=== What the task asks ===
Return the lines from the line containing "((cpinC hHD hI" through the last line of the material below, exactly as they appear and with no others.
━━━━━ Given data
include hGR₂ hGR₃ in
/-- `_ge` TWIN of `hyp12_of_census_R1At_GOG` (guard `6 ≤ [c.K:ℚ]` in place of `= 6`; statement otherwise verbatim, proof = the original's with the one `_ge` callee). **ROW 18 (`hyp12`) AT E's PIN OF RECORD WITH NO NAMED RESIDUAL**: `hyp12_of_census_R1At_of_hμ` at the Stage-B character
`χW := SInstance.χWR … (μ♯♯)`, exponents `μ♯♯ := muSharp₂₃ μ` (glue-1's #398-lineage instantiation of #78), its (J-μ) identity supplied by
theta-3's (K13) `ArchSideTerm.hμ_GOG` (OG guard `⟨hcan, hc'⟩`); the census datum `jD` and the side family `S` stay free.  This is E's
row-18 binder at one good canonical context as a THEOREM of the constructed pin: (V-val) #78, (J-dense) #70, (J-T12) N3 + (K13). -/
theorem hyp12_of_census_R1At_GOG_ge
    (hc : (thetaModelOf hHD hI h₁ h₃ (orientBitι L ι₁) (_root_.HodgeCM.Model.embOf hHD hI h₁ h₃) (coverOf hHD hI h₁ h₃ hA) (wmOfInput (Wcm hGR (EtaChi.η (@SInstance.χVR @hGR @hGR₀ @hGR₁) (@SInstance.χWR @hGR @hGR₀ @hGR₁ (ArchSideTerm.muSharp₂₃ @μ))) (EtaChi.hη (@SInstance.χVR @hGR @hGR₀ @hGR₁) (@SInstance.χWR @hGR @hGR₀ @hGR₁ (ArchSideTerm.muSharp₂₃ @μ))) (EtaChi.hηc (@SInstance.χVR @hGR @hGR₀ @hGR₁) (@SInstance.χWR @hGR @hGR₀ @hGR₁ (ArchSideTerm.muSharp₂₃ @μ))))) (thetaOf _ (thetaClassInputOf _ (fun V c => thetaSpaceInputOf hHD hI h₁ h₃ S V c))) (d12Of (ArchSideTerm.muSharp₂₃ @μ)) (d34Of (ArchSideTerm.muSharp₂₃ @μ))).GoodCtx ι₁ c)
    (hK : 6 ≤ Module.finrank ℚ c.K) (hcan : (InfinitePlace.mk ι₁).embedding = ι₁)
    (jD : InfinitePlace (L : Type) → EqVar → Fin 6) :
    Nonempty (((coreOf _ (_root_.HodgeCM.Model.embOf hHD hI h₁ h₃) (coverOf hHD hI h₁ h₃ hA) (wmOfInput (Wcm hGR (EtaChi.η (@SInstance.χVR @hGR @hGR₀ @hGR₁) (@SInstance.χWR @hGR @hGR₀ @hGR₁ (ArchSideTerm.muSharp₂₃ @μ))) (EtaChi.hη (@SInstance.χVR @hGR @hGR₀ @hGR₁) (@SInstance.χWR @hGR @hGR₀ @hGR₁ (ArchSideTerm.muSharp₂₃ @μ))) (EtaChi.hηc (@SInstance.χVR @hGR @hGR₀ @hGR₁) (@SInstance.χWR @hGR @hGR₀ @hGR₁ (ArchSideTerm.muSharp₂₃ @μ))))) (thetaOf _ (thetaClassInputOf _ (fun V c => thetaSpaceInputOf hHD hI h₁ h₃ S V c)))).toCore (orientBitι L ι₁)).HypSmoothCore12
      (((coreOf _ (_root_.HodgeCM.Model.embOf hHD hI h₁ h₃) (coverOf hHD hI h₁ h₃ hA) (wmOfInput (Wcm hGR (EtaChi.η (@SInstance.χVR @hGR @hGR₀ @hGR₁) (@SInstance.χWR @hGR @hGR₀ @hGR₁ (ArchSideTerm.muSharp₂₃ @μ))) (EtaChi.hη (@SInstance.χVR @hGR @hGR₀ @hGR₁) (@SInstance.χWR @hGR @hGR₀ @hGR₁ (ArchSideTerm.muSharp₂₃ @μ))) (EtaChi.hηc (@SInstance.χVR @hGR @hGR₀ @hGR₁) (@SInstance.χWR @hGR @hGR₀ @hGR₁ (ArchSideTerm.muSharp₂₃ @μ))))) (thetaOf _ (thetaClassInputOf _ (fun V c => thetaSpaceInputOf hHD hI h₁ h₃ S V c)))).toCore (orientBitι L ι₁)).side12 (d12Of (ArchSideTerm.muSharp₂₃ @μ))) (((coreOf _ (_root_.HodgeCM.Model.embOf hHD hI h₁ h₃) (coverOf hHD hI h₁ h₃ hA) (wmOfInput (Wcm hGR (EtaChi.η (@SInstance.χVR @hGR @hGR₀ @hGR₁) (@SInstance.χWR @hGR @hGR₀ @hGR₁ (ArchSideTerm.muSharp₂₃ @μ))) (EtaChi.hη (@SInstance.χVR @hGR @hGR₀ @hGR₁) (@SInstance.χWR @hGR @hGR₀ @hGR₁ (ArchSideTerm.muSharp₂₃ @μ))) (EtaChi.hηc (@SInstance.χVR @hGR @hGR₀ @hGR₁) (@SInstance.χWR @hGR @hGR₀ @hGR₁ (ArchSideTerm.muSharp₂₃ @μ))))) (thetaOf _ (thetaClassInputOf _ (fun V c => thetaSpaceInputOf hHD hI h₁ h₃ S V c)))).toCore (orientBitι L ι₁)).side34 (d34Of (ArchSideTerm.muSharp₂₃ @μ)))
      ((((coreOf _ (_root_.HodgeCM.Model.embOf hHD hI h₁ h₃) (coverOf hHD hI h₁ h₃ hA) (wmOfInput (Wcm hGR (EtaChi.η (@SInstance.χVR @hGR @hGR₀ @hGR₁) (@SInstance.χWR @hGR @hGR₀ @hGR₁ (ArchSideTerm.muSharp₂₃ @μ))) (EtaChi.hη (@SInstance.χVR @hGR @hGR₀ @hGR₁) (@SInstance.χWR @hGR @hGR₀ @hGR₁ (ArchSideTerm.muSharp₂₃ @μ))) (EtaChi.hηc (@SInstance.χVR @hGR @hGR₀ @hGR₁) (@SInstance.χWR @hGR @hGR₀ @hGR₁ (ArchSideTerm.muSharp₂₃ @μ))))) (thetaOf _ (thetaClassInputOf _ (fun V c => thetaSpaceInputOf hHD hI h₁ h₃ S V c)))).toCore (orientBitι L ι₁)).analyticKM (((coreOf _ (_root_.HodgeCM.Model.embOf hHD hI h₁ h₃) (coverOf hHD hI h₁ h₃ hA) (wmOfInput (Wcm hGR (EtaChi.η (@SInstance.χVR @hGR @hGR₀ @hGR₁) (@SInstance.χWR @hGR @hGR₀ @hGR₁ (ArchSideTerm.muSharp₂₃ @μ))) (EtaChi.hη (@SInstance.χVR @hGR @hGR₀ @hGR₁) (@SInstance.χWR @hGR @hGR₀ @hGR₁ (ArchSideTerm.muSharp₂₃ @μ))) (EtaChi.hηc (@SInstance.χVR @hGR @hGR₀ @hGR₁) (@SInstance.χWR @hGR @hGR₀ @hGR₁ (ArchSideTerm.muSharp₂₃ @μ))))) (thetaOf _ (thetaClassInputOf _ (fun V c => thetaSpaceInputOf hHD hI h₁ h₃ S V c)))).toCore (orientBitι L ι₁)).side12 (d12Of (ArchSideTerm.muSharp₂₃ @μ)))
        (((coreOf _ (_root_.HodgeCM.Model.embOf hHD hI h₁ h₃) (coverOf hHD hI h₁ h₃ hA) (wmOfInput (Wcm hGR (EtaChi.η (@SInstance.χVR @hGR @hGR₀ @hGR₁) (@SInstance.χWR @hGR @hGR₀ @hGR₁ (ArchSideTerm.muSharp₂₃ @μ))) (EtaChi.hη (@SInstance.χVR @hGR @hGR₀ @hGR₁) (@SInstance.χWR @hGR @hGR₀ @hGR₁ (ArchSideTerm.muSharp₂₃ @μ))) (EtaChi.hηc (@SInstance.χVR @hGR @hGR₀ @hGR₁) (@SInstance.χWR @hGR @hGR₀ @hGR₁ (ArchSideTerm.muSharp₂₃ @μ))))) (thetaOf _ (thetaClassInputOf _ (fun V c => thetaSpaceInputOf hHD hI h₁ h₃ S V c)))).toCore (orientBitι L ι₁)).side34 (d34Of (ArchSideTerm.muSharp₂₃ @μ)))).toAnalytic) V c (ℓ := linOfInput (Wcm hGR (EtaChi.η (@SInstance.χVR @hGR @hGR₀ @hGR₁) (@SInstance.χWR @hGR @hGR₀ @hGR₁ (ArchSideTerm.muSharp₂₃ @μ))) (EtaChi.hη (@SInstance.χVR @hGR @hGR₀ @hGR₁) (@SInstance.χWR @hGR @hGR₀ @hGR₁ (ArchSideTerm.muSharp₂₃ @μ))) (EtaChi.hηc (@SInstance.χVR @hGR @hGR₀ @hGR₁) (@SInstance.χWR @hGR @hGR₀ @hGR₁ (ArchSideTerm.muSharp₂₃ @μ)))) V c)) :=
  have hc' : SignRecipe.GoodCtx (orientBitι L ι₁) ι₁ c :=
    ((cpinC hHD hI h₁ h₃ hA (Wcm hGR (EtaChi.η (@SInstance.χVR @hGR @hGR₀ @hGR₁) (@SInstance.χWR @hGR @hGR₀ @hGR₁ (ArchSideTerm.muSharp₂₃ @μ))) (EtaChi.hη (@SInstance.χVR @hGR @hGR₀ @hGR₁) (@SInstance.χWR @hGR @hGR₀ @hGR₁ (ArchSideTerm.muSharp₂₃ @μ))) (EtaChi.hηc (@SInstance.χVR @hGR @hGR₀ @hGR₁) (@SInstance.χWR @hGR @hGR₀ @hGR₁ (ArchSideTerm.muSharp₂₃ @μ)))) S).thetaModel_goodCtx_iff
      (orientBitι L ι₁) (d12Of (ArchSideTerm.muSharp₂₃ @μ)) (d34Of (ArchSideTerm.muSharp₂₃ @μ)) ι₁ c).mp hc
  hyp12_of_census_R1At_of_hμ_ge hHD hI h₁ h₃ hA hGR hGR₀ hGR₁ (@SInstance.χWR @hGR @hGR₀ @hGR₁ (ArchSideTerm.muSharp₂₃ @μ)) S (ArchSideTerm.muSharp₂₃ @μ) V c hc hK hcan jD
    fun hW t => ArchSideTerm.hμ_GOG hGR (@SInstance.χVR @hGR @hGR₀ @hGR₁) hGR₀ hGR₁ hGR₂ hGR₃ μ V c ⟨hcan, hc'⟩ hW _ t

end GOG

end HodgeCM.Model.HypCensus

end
━━━━━━━━━━
=== Answer for this exercise ===
    ((cpinC hHD hI h₁ h₃ hA (Wcm hGR (EtaChi.η (@SInstance.χVR @hGR @hGR₀ @hGR₁) (@SInstance.χWR @hGR @hGR₀ @hGR₁ (ArchSideTerm.muSharp₂₃ @μ))) (EtaChi.hη (@SInstance.χVR @hGR @hGR₀ @hGR₁) (@SInstance.χWR @hGR @hGR₀ @hGR₁ (ArchSideTerm.muSharp₂₃ @μ))) (EtaChi.hηc (@SInstance.χVR @hGR @hGR₀ @hGR₁) (@SInstance.χWR @hGR @hGR₀ @hGR₁ (ArchSideTerm.muSharp₂₃ @μ)))) S).thetaModel_goodCtx_iff
      (orientBitι L ι₁) (d12Of (ArchSideTerm.muSharp₂₃ @μ)) (d34Of (ArchSideTerm.muSharp₂₃ @μ)) ι₁ c).mp hc
  hyp12_of_census_R1At_of_hμ_ge hHD hI h₁ h₃ hA hGR hGR₀ hGR₁ (@SInstance.χWR @hGR @hGR₀ @hGR₁ (ArchSideTerm.muSharp₂₃ @μ)) S (ArchSideTerm.muSharp₂₃ @μ) V c hc hK hcan jD
    fun hW t => ArchSideTerm.hμ_GOG hGR (@SInstance.χVR @hGR @hGR₀ @hGR₁) hGR₀ hGR₁ hGR₂ hGR₃ μ V c ⟨hcan, hc'⟩ hW _ t

end GOG

end HodgeCM.Model.HypCensus

end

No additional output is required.